Descriptive statistics (describe) in SciPy - Time & Space Complexity
We want to understand how the time needed to get descriptive statistics changes as the data size grows.
How does the work increase when we have more numbers to summarize?
Analyze the time complexity of the following code snippet.
from scipy import stats
import numpy as np
data = np.random.rand(1000)
result = stats.describe(data)
print(result)
This code calculates summary statistics like mean, variance, min, max, and percentiles for a list of numbers.
Identify the loops, recursion, array traversals that repeat.
- Primary operation: Scanning through the data array to compute statistics.
- How many times: Each element is visited a few times to calculate different statistics.
As the number of data points increases, the time to compute statistics grows roughly in direct proportion.
| Input Size (n) | Approx. Operations |
|---|---|
| 10 | About 10 to 50 operations |
| 100 | About 100 to 500 operations |
| 1000 | About 1000 to 5000 operations |
Pattern observation: The work grows roughly linearly with the number of data points.
Time Complexity: O(n)
This means the time to get descriptive statistics grows directly with the size of the data.

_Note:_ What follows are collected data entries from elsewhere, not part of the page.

import Mathlib

/-!
# Combinatorial core of Hodge classes on CM abelian varieties (cell pub-hodge-repro0, seat p8)

Let `A` be a complex abelian variety of dimension `g` with a CM algebra `E ⊂ End⁰(A)` of degree
`2g`, `X := Hom(E, ℚ̄)` (so `|X| = 2g`), `ι : X → X` the fixed-point-free involution `σ ↦ σ ∘ ρ`
(`ρ` = complex conjugation of `E`), and `Φ ⊂ X` the CM type of `A`.  For every `τ ∈ Gal(ℚ̄/ℚ)` the
translate `τΦ` is again an `ι`-transversal of `X`.  The paper analysis
`proofs/p8-lefschetz-analysis.md` (C1) shows that the ℚ̄-span of the rational Hodge classes of
codimension `p` on `A` is the sum of the lines `L_S` over the *Hodge sets* `S ⊂ X`, `|S| = 2p`,
`|S ∩ τΦ| = p` for all `τ`; (C2) that the pairs `{σ, ισ}` are Hodge sets and that the
divisor-generated classes correspond to disjoint unions of two-element Hodge sets; (C3) that if every
Hodge set is such a disjoint union then the Hodge conjecture holds for `A`; (C4) that this is the
case when the CM type is *nondegenerate*, i.e. the vectors `1_{τΦ} − 1_{ιτΦ}` span the
`ι`-anti-invariant functions on `X`.

This file certifies the purely combinatorial content of (C2)(i) and (C4): for abstract data
`(X, ι, (T γ)_γ)` with each `T γ` an `ι`-transversal,

* `CMTypeData.pair_isHodgeSet`: every pair `{x, ι x}` is a Hodge set;
* `CMTypeData.isHodgeSet_of_pairDecomposable`: disjoint unions of two-element Hodge sets are Hodge
  sets;
* `CMTypeData.stable_of_isHodgeSet_of_nondegenerate`: if the data is nondegenerate, every Hodge set
  is `ι`-stable;
* `CMTypeData.pairDecomposable_of_isHodgeSet_of_nondegenerate`: hence pair-decomposable.

No Hodge theory is formalised here: the bridge from abelian varieties to this data is the paper
statement (C1)–(C3).
-/

namespace HodgeRepro0.CMCombinatorics

open Finset

/-- The combinatorial data of a CM type: a finite set `X` of "embeddings", a fixed-point-free
involution `ι` on `X` ("complex conjugation"), and a family `T : Γ → Finset X` of "CM types"
(think: the Galois translates `τΦ`), each of which is a transversal of `ι`, i.e. contains exactly one
element of every pair `{x, ι x}`. -/
structure CMTypeData (X : Type*) (Γ : Type*) where
  /-- the involution `σ ↦ σ ∘ ρ` on the set of embeddings -/
  ι : X → X
  /-- `ι` is an involution -/
  ι_ι : ∀ x, ι (ι x) = x
  /-- `ι` has no fixed point -/
  ι_ne : ∀ x, ι x ≠ x
  /-- the CM types `τΦ`, indexed by `γ : Γ` -/
  T : Γ → Finset X
  /-- each `T γ` is an `ι`-transversal -/
  mem_T_iff : ∀ γ x, x ∈ T γ ↔ ι x ∉ T γ

/-- The `ℚ`-valued indicator function of a finite set. -/
def ind {X : Type*} [DecidableEq X] (S : Finset X) : X → ℚ := fun x => if x ∈ S then 1 else 0

namespace CMTypeData

variable {X : Type*} [DecidableEq X] {Γ : Type*} (D : CMTypeData X Γ)

/-- `S` is a *Hodge set*: `|S ∩ T γ| = |S| / 2` for every `γ`. -/
def IsHodgeSet (S : Finset X) : Prop := ∀ γ, 2 * (S ∩ D.T γ).card = S.card

/-- The pair `{x, ι x}`. -/
def pair (x : X) : Finset X := {x, D.ι x}

/-- The pair `{x, ι x}` has two elements. -/
lemma card_pair (x : X) : (D.pair x).card = 2 := by
  unfold pair
  exact Finset.card_pair (D.ι_ne x).symm

/-- `{ι x, ι ι x} = {x, ι x}`. -/
lemma pair_iota (x : X) : D.pair (D.ι x) = D.pair x := by
  unfold pair
  rw [D.ι_ι]
  exact Finset.pair_comm _ _

/-- Two pairs sharing an element coincide. -/
lemma pair_eq_of_mem {x y z : X} (hx : z ∈ D.pair x) (hy : z ∈ D.pair y) :
    D.pair x = D.pair y := by
  simp only [pair, Finset.mem_insert, Finset.mem_singleton] at hx hy
  rcases hx with hx | hx <;> rcases hy with hy | hy
  · rw [← hx, ← hy]
  · rw [← hx, hy, D.pair_iota]
  · rw [← hy, hx, D.pair_iota]
  · have hxy : x = y := by rw [← D.ι_ι x, ← hx, hy, D.ι_ι]
    rw [hxy]

/-- Every pair `{x, ι x}` is a Hodge set: each CM type `T γ` contains exactly one of `x`, `ι x`. -/
lemma pair_isHodgeSet (x : X) : D.IsHodgeSet (D.pair x) := by
  intro γ
  rw [D.card_pair]
  have key : (D.pair x ∩ D.T γ).card = 1 := by
    by_cases hx : x ∈ D.T γ
    · have hix : D.ι x ∉ D.T γ := (D.mem_T_iff γ x).1 hx
      have : D.pair x ∩ D.T γ = {x} := by
        ext y
        simp only [pair, Finset.mem_inter, Finset.mem_insert, Finset.mem_singleton]
        constructor
        · rintro ⟨h1 | h1, h2⟩
          · exact h1
          · exact absurd (h1 ▸ h2) hix
        · rintro rfl
          exact ⟨Or.inl rfl, hx⟩
      rw [this, Finset.card_singleton]
    · have hix : D.ι x ∈ D.T γ := by
        by_contra h
        exact hx ((D.mem_T_iff γ x).2 h)
      have : D.pair x ∩ D.T γ = {D.ι x} := by
        ext y
        simp only [pair, Finset.mem_inter, Finset.mem_insert, Finset.mem_singleton]
        constructor
        · rintro ⟨h1 | h1, h2⟩
          · exact absurd (h1 ▸ h2) hx
          · exact h1
        · rintro rfl
          exact ⟨Or.inr rfl, hix⟩
      rw [this, Finset.card_singleton]
  omega

/-- `S` is *pair-decomposable*: a disjoint union of two-element Hodge sets. -/
def PairDecomposable (S : Finset X) : Prop :=
  ∃ P : Finset (Finset X), (∀ Q ∈ P, Q.card = 2 ∧ D.IsHodgeSet Q) ∧
    (P : Set (Finset X)).PairwiseDisjoint id ∧ P.biUnion id = S

/-- A disjoint union of Hodge sets is a Hodge set; in particular pair-decomposable sets are Hodge
sets. -/
lemma isHodgeSet_of_pairDecomposable {S : Finset X} (h : D.PairDecomposable S) :
    D.IsHodgeSet S := by
  obtain ⟨P, hP, hdisj, rfl⟩ := h
  intro γ
  have hd : ∀ Q ∈ P, ∀ Q' ∈ P, Q ≠ Q' → Disjoint (id Q) (id Q') :=
    fun Q hQ Q' hQ' hne => hdisj hQ hQ' hne
  have hd' : ∀ Q ∈ P, ∀ Q' ∈ P, Q ≠ Q' → Disjoint (id Q ∩ D.T γ) (id Q' ∩ D.T γ) :=
    fun Q hQ Q' hQ' hne =>
      (hd Q hQ Q' hQ' hne).mono Finset.inter_subset_left Finset.inter_subset_left
  rw [Finset.biUnion_inter, Finset.card_biUnion hd', Finset.card_biUnion hd, Finset.mul_sum]
  exact Finset.sum_congr rfl fun Q hQ => (hP Q hQ).2 γ

/-- An `ι`-stable set is pair-decomposable: `S = ⋃_{x ∈ S} {x, ι x}`. -/
lemma pairDecomposable_of_stable {S : Finset X} (hS : ∀ x, x ∈ S → D.ι x ∈ S) :
    D.PairDecomposable S := by
  refine ⟨S.image D.pair, ?_, ?_, ?_⟩
  · intro Q hQ
    obtain ⟨x, -, rfl⟩ := Finset.mem_image.1 hQ
    exact ⟨D.card_pair x, D.pair_isHodgeSet x⟩
  · intro Q hQ Q' hQ' hne
    obtain ⟨x, -, rfl⟩ := Finset.mem_image.1 (Finset.mem_coe.1 hQ)
    obtain ⟨y, -, rfl⟩ := Finset.mem_image.1 (Finset.mem_coe.1 hQ')
    change Disjoint (D.pair x) (D.pair y)
    rw [Finset.disjoint_left]
    intro z hz hz'
    exact hne (D.pair_eq_of_mem hz hz')
  · ext z
    simp only [Finset.mem_biUnion, Finset.mem_image, id]
    constructor
    · rintro ⟨Q, ⟨x, hx, rfl⟩, hz⟩
      simp only [pair, Finset.mem_insert, Finset.mem_singleton] at hz
      rcases hz with rfl | rfl
      · exact hx
      · exact hS x hx
    · intro hz
      exact ⟨D.pair z, ⟨z, hz, rfl⟩, by simp [pair]⟩

section Nondegenerate

variable [Fintype X]

/-- The anti-invariant vector `f_γ = 1_{T γ} − 1_{ι (T γ)}` attached to the CM type `T γ`
(note `x ∈ ι (T γ) ↔ ι x ∈ T γ`). -/
def fvec (γ : Γ) : X → ℚ :=
  fun x => (if x ∈ D.T γ then 1 else 0) - (if D.ι x ∈ D.T γ then 1 else 0)

/-- *Nondegeneracy* of the CM type data: the vectors `f_γ` span the space of `ι`-anti-invariant
functions `X → ℚ` (this is "Kubota rank `g + 1`"; see (C4) of the paper analysis). -/
def Nondegenerate : Prop :=
  ∀ h : X → ℚ, (∀ x, h (D.ι x) = - h x) → h ∈ Submodule.span ℚ (Set.range D.fvec)

/-- For a Hodge set `S`, the indicator of `S` is orthogonal to every `f_γ`:
`⟨1_S, f_γ⟩ = |S ∩ T γ| − |S ∖ T γ| = 0`. -/
lemma ind_dotProduct_fvec {S : Finset X} (hS : D.IsHodgeSet S) (γ : Γ) :
    ind S ⬝ᵥ D.fvec γ = 0 := by
  have hc : (S.filter (fun x => D.ι x ∈ D.T γ)).card + (S ∩ D.T γ).card = S.card := by
    have e : S.filter (fun x => D.ι x ∈ D.T γ) = S.filter (fun x => ¬ x ∈ D.T γ) := by
      apply Finset.filter_congr
      intro x _
      rw [D.mem_T_iff γ x, not_not]
    rw [e, ← Finset.filter_mem_eq_inter, add_comm, Finset.card_filter_add_card_filter_not]
  have hS' := hS γ
  have hcard : (S.filter (fun x => D.ι x ∈ D.T γ)).card = (S ∩ D.T γ).card := by omega
  simp only [dotProduct, ind, fvec, boole_mul]
  rw [Finset.sum_ite_mem, Finset.univ_inter, Finset.sum_sub_distrib, Finset.sum_boole,
    Finset.sum_boole, Finset.filter_mem_eq_inter, hcard, sub_self]

omit [DecidableEq X] in
/-- Reindexing a sum over `X` by the involution `ι`. -/
lemma sum_comp_iota (g : X → ℚ) : ∑ x, g (D.ι x) = ∑ x, g x :=
  Equiv.sum_comp (Function.Involutive.toPerm D.ι D.ι_ι) g

/-- **Nondegenerate ⇒ every Hodge set is `ι`-stable.**  Proof: `f := 1_S` is orthogonal to the
span of the `f_γ`, which by nondegeneracy contains the anti-invariant vector `h := f − f ∘ ι`; so
`⟨f, h⟩ = 0`, whence `⟨h, h⟩ = 2⟨f, h⟩ = 0` (reindex by `ι`), so `h = 0`, i.e. `1_S = 1_S ∘ ι`. -/
theorem stable_of_isHodgeSet_of_nondegenerate (hD : D.Nondegenerate) {S : Finset X}
    (hS : D.IsHodgeSet S) : ∀ x, x ∈ S ↔ D.ι x ∈ S := by
  set f : X → ℚ := ind S with hf
  let φ : (X → ℚ) →ₗ[ℚ] ℚ :=
    { toFun := fun g => f ⬝ᵥ g
      map_add' := fun g g' => dotProduct_add f g g'
      map_smul' := fun c g => by simp [dotProduct_smul] }
  have hker : Submodule.span ℚ (Set.range D.fvec) ≤ LinearMap.ker φ := by
    rw [Submodule.span_le]
    rintro _ ⟨γ, rfl⟩
    simp only [SetLike.mem_coe, LinearMap.mem_ker]
    exact D.ind_dotProduct_fvec hS γ
  set h : X → ℚ := fun x => f x - f (D.ι x) with hh
  have hanti : ∀ x, h (D.ι x) = - h x := by
    intro x
    simp only [hh, D.ι_ι]
    ring
  have hmem : h ∈ Submodule.span ℚ (Set.range D.fvec) := hD h hanti
  have hφ : f ⬝ᵥ h = 0 := LinearMap.mem_ker.1 (hker hmem)
  have A : ∑ x, f (D.ι x) * f (D.ι x) = ∑ x, f x * f x := D.sum_comp_iota (fun x => f x * f x)
  have L : ∑ x, (f x - f (D.ι x)) * (f x - f (D.ι x))
      = ∑ x, f x * f x - 2 * ∑ x, f x * f (D.ι x) + ∑ x, f (D.ι x) * f (D.ι x) := by
    rw [Finset.mul_sum, ← Finset.sum_sub_distrib, ← Finset.sum_add_distrib]
    exact Finset.sum_congr rfl (fun x _ => by ring)
  have R : ∑ x, f x * (f x - f (D.ι x)) = ∑ x, f x * f x - ∑ x, f x * f (D.ι x) := by
    rw [← Finset.sum_sub_distrib]
    exact Finset.sum_congr rfl (fun x _ => by ring)
  have hhh : h ⬝ᵥ h = 2 * (f ⬝ᵥ h) := by
    simp only [dotProduct, hh]
    rw [L, R, A]
    ring
  have h0 : h ⬝ᵥ h = 0 := by rw [hhh, hφ, mul_zero]
  have hz : h = 0 := dotProduct_self_eq_zero.1 h0
  intro x
  have hx : f x = f (D.ι x) := by
    have := congrFun hz x
    simp only [hh, Pi.zero_apply, sub_eq_zero] at this
    exact this
  simp only [hf, ind] at hx
  by_cases h1 : x ∈ S <;> by_cases h2 : D.ι x ∈ S <;> simp [h1, h2] at hx ⊢

/-- **Nondegenerate ⇒ every Hodge set is pair-decomposable** (the combinatorial content of (C4)). -/
theorem pairDecomposable_of_isHodgeSet_of_nondegenerate (hD : D.Nondegenerate) {S : Finset X}
    (hS : D.IsHodgeSet S) : D.PairDecomposable S :=
  D.pairDecomposable_of_stable fun x hx => (D.stable_of_isHodgeSet_of_nondegenerate hD hS x).1 hx

end Nondegenerate

section OfCMType

open scoped Pointwise

/-- The data attached to a CM type `Φ ⊂ X` and a group `G` acting on `X` and commuting with `ι`
(think `G = Gal(ℚ̄/ℚ)`, acting on `X = Hom(E, ℚ̄)`): the CM types are the translates `T g = g • Φ`. -/
def ofCMType {G : Type*} [Group G] [MulAction G X] (ι : X → X) (hι : ∀ x, ι (ι x) = x)
    (hne : ∀ x, ι x ≠ x) (hcomm : ∀ (g : G) (x : X), g • ι x = ι (g • x)) (Φ : Finset X)
    (hΦ : ∀ x, x ∈ Φ ↔ ι x ∉ Φ) : CMTypeData X G where
  ι := ι
  ι_ι := hι
  ι_ne := hne
  T g := g • Φ
  mem_T_iff g x := by
    rw [← Finset.inv_smul_mem_iff, ← Finset.inv_smul_mem_iff, hΦ (g⁻¹ • x), hcomm]

end OfCMType

end CMTypeData

/-- Non-vacuity witness: `X = Bool`, `ι = not`, a single CM type `{true}`. -/
def boolData : CMTypeData Bool Unit where
  ι := not
  ι_ι := Bool.not_not
  ι_ne := fun x => by cases x <;> decide
  T _ := {true}
  mem_T_iff _ x := by cases x <;> decide

/-- The witness `boolData` is nondegenerate: every anti-invariant `h : Bool → ℚ` is
`h true • f_()`. -/
theorem boolData_nondegenerate : boolData.Nondegenerate := by
  intro h hh
  have e : h = h true • boolData.fvec () := by
    funext x
    cases x
    · have h1 : h false = - h true := hh true
      simp [boolData, CMTypeData.fvec, h1]
    · simp [boolData, CMTypeData.fvec]
  rw [e]
  exact Submodule.smul_mem _ _ (Submodule.subset_span ⟨(), rfl⟩)

end HodgeRepro0.CMCombinatorics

[X] Wrong: "Calculating descriptive statistics takes the same time no matter how much data there is."
[OK] Correct: The function must look at each number to compute summaries, so more data means more work.
Understanding how summary calculations scale helps you explain efficiency when working with large datasets.
"What if we used a streaming method that updates statistics without storing all data? How would the time complexity change?"